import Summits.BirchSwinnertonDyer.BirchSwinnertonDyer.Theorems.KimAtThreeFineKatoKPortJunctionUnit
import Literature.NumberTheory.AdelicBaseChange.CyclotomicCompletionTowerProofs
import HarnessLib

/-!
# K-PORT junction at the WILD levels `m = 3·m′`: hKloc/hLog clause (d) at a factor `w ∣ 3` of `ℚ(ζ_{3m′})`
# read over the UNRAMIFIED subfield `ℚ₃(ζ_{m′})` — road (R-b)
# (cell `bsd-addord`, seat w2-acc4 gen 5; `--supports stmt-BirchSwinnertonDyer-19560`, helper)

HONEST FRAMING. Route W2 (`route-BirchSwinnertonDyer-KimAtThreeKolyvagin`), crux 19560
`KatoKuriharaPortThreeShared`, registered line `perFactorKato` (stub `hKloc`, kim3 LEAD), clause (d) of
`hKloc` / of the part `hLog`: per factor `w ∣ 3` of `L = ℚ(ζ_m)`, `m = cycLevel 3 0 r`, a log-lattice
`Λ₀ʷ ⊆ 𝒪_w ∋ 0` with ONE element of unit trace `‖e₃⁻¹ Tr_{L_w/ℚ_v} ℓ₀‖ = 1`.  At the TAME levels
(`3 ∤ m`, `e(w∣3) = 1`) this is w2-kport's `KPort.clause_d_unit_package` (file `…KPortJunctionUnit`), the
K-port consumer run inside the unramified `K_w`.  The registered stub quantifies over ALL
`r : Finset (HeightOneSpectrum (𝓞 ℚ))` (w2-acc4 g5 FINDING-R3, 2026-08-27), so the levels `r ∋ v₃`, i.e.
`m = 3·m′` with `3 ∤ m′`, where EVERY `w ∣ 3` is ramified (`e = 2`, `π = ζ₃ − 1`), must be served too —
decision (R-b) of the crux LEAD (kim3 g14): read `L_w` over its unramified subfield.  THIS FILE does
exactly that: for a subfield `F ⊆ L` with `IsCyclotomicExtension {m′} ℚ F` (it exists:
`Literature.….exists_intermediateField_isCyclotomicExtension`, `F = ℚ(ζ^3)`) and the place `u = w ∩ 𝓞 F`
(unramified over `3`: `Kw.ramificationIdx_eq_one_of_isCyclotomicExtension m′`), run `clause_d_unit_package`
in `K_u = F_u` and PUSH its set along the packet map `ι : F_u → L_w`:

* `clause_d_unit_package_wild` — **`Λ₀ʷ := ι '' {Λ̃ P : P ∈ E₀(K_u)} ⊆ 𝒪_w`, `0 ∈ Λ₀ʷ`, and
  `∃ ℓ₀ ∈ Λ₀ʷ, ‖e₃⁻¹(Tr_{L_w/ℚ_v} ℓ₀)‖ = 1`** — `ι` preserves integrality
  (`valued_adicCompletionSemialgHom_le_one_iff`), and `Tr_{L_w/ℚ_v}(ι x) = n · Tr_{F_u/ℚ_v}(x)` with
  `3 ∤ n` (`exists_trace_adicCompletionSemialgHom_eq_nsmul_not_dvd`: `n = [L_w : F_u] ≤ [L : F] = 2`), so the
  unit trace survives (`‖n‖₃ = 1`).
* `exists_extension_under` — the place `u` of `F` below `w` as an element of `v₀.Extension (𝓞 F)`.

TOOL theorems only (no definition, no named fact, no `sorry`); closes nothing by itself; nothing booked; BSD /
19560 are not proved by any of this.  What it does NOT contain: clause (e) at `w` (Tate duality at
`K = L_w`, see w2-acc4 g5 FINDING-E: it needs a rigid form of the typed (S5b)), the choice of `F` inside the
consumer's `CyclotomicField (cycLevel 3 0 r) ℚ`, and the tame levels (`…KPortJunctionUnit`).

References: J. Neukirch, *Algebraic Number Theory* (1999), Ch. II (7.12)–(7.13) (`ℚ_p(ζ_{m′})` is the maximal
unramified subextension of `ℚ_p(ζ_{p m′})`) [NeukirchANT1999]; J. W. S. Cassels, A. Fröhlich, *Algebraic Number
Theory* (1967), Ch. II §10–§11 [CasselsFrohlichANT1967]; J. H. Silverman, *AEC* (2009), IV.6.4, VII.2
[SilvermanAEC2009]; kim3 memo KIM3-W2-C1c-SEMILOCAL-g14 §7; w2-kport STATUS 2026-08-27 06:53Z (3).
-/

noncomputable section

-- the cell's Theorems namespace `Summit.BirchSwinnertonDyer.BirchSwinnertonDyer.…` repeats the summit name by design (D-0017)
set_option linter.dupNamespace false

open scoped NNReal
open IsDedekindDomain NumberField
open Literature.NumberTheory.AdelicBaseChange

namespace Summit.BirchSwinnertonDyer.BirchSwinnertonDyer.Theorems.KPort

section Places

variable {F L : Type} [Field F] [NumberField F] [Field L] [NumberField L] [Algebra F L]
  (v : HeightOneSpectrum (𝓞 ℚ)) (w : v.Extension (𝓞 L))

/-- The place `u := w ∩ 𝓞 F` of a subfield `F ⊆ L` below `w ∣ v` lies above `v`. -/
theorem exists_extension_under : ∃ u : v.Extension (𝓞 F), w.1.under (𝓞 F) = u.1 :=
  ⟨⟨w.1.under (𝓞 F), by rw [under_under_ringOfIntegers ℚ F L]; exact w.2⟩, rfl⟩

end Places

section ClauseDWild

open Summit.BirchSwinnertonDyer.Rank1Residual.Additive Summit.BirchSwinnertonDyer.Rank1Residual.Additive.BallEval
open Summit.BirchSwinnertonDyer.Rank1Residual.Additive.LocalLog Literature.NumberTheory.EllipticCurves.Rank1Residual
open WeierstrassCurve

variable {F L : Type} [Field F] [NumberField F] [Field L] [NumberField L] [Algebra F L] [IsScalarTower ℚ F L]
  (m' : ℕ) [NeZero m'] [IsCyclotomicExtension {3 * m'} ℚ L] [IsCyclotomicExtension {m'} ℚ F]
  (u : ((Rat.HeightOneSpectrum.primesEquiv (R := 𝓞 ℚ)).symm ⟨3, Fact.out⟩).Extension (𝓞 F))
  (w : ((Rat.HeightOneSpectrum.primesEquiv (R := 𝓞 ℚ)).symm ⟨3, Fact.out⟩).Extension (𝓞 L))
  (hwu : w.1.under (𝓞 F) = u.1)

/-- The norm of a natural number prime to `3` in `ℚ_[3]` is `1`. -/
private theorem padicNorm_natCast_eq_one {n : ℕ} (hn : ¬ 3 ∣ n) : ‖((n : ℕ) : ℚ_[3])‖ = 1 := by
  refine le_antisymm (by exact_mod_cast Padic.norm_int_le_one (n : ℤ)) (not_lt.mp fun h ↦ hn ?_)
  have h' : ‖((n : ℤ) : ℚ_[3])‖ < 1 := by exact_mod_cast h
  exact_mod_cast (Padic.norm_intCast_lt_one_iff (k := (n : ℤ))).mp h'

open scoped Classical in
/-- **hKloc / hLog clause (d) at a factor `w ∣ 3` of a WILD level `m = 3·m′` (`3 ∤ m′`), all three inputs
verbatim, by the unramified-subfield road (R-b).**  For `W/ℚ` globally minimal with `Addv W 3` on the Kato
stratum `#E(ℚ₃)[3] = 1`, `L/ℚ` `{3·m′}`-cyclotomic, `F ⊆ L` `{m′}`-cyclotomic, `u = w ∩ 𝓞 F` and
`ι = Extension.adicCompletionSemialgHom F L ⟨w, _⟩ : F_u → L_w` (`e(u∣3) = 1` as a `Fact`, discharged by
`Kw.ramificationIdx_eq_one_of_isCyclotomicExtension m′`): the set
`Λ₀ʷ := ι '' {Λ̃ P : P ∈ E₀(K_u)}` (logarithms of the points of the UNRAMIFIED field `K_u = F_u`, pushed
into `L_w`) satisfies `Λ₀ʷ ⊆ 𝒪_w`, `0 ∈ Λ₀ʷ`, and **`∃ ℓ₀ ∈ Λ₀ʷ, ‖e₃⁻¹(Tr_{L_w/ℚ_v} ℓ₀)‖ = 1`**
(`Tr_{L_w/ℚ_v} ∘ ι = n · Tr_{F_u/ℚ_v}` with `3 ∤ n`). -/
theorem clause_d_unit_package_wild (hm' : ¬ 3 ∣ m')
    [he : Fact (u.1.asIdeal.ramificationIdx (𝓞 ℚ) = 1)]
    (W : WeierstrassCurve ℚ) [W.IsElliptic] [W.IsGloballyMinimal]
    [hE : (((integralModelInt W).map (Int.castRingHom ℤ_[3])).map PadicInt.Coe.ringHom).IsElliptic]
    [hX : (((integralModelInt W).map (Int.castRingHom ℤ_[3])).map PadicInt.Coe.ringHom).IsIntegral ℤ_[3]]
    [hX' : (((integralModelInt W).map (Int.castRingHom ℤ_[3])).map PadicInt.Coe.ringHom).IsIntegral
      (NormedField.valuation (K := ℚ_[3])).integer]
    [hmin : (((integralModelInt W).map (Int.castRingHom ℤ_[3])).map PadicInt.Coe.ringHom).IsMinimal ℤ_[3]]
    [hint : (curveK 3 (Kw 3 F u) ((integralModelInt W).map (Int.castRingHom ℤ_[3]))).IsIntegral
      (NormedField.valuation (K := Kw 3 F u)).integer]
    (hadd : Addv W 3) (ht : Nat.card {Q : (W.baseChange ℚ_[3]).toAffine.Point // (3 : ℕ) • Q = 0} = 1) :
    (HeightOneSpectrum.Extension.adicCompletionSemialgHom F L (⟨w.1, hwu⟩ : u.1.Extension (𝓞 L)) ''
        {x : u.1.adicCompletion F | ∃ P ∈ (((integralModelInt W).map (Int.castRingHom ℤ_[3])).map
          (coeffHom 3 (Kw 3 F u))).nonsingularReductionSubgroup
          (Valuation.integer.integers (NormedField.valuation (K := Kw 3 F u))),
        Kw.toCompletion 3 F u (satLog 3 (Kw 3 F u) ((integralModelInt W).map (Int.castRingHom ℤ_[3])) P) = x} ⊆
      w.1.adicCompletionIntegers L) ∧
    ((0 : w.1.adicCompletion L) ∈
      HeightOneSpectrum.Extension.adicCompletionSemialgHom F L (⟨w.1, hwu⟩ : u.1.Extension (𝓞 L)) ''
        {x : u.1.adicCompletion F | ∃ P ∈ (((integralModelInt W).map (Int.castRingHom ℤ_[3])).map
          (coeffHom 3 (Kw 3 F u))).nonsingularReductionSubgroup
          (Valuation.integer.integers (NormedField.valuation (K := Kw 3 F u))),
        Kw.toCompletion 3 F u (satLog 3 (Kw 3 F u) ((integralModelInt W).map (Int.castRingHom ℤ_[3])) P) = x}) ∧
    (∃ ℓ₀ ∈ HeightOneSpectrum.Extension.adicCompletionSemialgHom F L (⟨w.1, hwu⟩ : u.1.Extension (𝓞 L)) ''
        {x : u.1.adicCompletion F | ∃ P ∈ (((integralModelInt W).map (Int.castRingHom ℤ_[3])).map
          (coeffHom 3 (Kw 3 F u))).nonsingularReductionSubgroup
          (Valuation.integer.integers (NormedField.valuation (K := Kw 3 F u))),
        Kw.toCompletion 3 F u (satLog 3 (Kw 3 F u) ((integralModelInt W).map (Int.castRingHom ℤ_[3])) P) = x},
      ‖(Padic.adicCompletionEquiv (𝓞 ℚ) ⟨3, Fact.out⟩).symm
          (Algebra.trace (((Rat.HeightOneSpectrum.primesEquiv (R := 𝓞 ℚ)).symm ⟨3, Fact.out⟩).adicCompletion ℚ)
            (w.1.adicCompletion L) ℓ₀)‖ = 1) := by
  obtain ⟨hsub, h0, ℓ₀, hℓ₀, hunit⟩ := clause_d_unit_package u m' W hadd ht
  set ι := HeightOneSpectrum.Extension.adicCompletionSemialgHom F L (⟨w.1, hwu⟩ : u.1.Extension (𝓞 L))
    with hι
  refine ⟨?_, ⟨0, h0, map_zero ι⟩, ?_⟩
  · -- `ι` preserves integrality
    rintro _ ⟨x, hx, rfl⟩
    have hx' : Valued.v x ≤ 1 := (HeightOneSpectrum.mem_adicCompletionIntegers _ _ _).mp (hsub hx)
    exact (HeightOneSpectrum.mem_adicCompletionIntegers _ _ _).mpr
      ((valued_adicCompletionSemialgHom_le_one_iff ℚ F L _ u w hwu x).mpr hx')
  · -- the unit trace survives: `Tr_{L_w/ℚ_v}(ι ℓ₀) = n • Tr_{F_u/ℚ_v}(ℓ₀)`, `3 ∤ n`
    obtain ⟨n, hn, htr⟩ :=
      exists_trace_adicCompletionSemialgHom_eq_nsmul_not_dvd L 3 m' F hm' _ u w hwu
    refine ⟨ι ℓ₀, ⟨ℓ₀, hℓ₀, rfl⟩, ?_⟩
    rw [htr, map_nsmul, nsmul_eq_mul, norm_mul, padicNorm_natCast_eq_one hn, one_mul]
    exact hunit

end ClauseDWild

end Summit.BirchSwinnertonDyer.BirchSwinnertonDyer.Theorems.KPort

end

...

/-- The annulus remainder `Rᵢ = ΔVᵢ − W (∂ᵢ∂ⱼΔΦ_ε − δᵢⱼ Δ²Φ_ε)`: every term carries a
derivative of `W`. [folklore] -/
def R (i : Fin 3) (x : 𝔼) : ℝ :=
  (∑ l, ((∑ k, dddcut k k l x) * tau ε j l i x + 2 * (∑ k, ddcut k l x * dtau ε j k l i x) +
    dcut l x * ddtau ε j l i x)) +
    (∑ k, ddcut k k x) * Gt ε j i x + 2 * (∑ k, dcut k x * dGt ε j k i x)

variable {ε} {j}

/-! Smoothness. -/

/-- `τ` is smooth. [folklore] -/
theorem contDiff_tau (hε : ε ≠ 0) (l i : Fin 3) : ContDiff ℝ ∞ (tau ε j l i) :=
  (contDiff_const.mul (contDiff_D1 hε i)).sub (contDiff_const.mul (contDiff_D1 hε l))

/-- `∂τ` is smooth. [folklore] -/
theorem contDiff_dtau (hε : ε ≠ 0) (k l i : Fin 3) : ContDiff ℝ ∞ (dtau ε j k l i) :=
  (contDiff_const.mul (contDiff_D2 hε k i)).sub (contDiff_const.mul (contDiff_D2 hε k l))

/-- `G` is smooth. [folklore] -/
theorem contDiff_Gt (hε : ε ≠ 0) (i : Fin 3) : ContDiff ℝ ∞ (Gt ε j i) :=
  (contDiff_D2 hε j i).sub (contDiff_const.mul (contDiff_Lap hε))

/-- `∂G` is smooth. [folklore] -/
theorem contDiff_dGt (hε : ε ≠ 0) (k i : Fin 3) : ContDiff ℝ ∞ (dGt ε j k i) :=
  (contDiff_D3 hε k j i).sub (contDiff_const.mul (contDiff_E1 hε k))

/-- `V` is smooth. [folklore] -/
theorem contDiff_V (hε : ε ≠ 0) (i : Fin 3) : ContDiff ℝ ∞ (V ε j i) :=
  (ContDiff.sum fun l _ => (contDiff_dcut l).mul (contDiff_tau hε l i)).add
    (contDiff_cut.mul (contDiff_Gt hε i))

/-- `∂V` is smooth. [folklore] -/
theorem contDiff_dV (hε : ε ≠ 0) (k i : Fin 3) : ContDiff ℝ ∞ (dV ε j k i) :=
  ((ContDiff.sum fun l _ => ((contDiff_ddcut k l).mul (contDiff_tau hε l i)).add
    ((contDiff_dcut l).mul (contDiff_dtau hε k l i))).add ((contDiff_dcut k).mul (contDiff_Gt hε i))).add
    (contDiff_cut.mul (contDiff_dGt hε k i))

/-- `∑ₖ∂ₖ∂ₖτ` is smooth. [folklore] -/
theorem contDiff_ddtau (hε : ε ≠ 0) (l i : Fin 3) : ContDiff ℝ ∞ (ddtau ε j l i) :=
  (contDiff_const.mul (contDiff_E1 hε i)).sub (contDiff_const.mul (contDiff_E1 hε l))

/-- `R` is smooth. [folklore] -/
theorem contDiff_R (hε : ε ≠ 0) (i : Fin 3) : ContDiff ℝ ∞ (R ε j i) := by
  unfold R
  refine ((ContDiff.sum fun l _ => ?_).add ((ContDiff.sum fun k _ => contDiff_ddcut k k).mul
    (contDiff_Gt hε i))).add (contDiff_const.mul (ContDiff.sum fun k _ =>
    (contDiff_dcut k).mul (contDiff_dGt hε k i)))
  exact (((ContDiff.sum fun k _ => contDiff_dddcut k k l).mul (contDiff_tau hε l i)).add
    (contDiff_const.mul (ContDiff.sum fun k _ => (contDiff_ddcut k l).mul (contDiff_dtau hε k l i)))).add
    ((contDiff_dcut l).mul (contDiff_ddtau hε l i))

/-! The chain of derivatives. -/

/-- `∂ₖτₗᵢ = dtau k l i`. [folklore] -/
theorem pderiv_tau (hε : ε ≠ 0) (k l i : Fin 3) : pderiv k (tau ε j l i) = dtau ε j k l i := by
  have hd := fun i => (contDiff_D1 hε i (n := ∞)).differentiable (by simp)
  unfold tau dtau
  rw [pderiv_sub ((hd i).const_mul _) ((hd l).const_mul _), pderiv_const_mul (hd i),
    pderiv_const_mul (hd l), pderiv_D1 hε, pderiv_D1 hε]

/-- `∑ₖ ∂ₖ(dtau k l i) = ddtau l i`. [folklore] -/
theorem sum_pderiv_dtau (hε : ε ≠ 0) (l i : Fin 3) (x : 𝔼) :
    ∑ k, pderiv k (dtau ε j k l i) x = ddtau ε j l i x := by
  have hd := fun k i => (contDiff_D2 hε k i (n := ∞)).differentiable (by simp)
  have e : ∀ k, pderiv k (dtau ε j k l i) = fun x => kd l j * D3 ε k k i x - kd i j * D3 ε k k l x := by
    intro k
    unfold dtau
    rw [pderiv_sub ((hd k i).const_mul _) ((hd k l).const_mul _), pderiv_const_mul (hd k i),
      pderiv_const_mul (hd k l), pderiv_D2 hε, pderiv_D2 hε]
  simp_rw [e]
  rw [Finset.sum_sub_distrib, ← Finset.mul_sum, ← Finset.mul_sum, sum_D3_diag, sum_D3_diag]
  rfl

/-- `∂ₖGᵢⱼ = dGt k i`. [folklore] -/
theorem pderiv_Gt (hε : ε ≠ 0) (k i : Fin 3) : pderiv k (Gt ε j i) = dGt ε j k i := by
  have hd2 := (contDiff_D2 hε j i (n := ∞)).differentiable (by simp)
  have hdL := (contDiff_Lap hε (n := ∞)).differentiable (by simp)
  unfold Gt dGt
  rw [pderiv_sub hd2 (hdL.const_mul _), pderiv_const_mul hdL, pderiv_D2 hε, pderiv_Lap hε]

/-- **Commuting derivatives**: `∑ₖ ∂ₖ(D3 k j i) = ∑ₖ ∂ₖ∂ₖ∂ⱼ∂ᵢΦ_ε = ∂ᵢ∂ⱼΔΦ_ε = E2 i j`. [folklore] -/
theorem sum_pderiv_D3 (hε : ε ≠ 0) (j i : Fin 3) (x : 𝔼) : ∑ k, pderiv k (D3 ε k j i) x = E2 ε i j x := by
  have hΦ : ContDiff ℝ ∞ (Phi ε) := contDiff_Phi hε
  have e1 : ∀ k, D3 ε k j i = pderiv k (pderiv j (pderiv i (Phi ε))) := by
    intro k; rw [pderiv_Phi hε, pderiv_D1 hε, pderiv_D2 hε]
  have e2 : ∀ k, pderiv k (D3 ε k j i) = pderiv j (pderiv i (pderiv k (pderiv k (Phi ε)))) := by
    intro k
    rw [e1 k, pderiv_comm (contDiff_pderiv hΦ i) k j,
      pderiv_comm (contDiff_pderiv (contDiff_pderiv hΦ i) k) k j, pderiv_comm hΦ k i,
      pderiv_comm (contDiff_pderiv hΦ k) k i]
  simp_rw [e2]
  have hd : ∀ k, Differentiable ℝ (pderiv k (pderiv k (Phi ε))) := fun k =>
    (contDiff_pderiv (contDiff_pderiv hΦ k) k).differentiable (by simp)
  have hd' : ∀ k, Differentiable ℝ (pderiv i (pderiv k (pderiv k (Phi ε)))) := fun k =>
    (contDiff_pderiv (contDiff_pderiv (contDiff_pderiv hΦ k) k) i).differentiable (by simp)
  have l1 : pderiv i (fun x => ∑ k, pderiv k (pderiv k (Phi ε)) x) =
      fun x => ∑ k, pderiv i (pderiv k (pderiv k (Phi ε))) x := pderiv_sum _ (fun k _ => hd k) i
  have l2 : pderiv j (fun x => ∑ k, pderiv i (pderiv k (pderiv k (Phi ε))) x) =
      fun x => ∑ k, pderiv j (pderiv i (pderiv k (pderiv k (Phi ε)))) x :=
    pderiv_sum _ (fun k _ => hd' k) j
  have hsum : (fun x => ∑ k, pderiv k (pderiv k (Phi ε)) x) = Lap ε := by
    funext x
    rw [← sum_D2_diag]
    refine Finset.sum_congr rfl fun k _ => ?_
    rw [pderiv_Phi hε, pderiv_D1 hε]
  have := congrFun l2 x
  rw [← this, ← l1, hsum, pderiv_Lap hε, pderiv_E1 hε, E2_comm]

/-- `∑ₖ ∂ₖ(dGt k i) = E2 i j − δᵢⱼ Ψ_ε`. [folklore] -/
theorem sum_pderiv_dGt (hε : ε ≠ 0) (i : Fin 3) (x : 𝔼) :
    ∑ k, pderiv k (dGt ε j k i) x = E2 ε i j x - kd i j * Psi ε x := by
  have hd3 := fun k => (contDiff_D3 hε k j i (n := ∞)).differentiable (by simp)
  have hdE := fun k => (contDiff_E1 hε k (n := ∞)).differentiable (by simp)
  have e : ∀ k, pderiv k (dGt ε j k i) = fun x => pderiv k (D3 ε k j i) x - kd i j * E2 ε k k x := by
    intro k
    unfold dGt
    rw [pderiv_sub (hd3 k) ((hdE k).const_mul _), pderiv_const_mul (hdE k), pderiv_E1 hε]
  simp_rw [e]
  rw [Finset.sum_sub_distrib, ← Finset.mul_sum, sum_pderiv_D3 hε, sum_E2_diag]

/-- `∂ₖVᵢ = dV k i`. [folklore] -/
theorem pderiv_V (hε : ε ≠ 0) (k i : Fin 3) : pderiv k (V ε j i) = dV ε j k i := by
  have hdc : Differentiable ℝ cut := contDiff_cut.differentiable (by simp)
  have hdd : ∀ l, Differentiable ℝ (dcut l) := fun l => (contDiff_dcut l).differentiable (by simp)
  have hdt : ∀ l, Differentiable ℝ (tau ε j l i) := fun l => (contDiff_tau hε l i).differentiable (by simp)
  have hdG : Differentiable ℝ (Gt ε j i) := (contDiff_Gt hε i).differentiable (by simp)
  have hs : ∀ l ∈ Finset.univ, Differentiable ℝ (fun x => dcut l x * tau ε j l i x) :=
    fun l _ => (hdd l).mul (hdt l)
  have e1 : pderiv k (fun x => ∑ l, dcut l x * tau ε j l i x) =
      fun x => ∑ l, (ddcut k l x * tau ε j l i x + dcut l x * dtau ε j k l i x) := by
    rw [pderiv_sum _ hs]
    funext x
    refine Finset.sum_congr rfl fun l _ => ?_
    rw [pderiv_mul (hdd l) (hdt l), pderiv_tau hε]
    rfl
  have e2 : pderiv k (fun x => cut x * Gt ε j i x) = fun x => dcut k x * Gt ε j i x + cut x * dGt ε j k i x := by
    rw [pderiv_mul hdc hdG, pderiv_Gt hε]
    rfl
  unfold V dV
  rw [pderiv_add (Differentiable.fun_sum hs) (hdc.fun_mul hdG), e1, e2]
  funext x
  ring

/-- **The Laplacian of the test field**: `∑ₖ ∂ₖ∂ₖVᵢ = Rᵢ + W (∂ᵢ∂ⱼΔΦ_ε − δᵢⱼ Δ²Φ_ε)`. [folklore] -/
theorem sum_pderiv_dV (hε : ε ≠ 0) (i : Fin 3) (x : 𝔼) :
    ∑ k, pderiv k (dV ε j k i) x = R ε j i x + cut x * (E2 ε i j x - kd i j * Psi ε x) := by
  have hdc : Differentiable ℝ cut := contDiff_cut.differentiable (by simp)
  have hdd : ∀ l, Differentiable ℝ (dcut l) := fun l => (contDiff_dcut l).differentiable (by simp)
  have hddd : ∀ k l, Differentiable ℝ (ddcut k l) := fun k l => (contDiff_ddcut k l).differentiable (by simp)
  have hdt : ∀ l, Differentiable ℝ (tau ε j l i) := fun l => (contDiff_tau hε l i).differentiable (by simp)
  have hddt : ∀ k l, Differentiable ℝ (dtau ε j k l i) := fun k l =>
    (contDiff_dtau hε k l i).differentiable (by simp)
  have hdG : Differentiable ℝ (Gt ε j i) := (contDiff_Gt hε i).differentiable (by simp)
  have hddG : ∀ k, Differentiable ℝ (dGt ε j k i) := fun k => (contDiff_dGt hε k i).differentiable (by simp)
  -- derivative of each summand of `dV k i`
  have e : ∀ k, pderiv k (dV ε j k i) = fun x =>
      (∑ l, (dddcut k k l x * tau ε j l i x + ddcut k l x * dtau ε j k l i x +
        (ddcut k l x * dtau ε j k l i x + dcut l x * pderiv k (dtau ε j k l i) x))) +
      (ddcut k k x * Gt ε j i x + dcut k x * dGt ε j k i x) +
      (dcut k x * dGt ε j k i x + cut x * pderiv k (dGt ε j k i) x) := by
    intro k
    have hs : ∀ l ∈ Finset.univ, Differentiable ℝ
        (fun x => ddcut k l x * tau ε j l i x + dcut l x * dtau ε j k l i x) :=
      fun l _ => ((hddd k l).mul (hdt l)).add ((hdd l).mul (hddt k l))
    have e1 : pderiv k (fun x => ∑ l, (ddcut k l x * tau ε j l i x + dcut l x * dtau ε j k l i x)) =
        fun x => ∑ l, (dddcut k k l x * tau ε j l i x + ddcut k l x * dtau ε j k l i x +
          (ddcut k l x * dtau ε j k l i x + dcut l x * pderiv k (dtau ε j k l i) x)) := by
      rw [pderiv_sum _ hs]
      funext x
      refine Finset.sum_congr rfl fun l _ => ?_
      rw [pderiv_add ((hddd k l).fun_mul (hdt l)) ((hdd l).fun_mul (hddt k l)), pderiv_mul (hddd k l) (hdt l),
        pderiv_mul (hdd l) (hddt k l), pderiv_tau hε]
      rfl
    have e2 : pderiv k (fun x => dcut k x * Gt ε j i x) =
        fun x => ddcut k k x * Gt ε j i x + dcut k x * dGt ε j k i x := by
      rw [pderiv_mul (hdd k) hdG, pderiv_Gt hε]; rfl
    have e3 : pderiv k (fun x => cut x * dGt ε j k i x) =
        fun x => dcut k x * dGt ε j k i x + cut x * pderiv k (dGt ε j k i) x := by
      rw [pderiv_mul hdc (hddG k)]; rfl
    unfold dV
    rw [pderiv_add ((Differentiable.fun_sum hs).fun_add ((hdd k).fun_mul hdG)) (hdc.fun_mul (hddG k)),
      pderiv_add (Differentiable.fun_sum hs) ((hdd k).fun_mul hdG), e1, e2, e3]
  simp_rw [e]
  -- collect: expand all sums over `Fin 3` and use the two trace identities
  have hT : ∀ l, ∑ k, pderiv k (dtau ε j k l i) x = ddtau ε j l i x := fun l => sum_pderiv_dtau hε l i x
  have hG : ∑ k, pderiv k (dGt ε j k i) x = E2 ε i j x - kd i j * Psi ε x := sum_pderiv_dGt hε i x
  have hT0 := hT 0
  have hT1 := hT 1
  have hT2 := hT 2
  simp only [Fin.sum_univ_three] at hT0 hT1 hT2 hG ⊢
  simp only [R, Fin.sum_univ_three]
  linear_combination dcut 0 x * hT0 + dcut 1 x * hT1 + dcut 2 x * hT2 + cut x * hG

▸ **Try it**
Where a line above contains the word "Addv", show that line.

▸ **Expected output**
verbatim, by the unramified-subfield road (R-b).**  For `W/ℚ` globally minimal with `Addv W 3` on the Kato
    (hadd : Addv W 3) (ht : Nat.card {Q : (W.baseChange ℚ_[3]).toAffine.Point // (3 : ℕ) • Q = 0} = 1) :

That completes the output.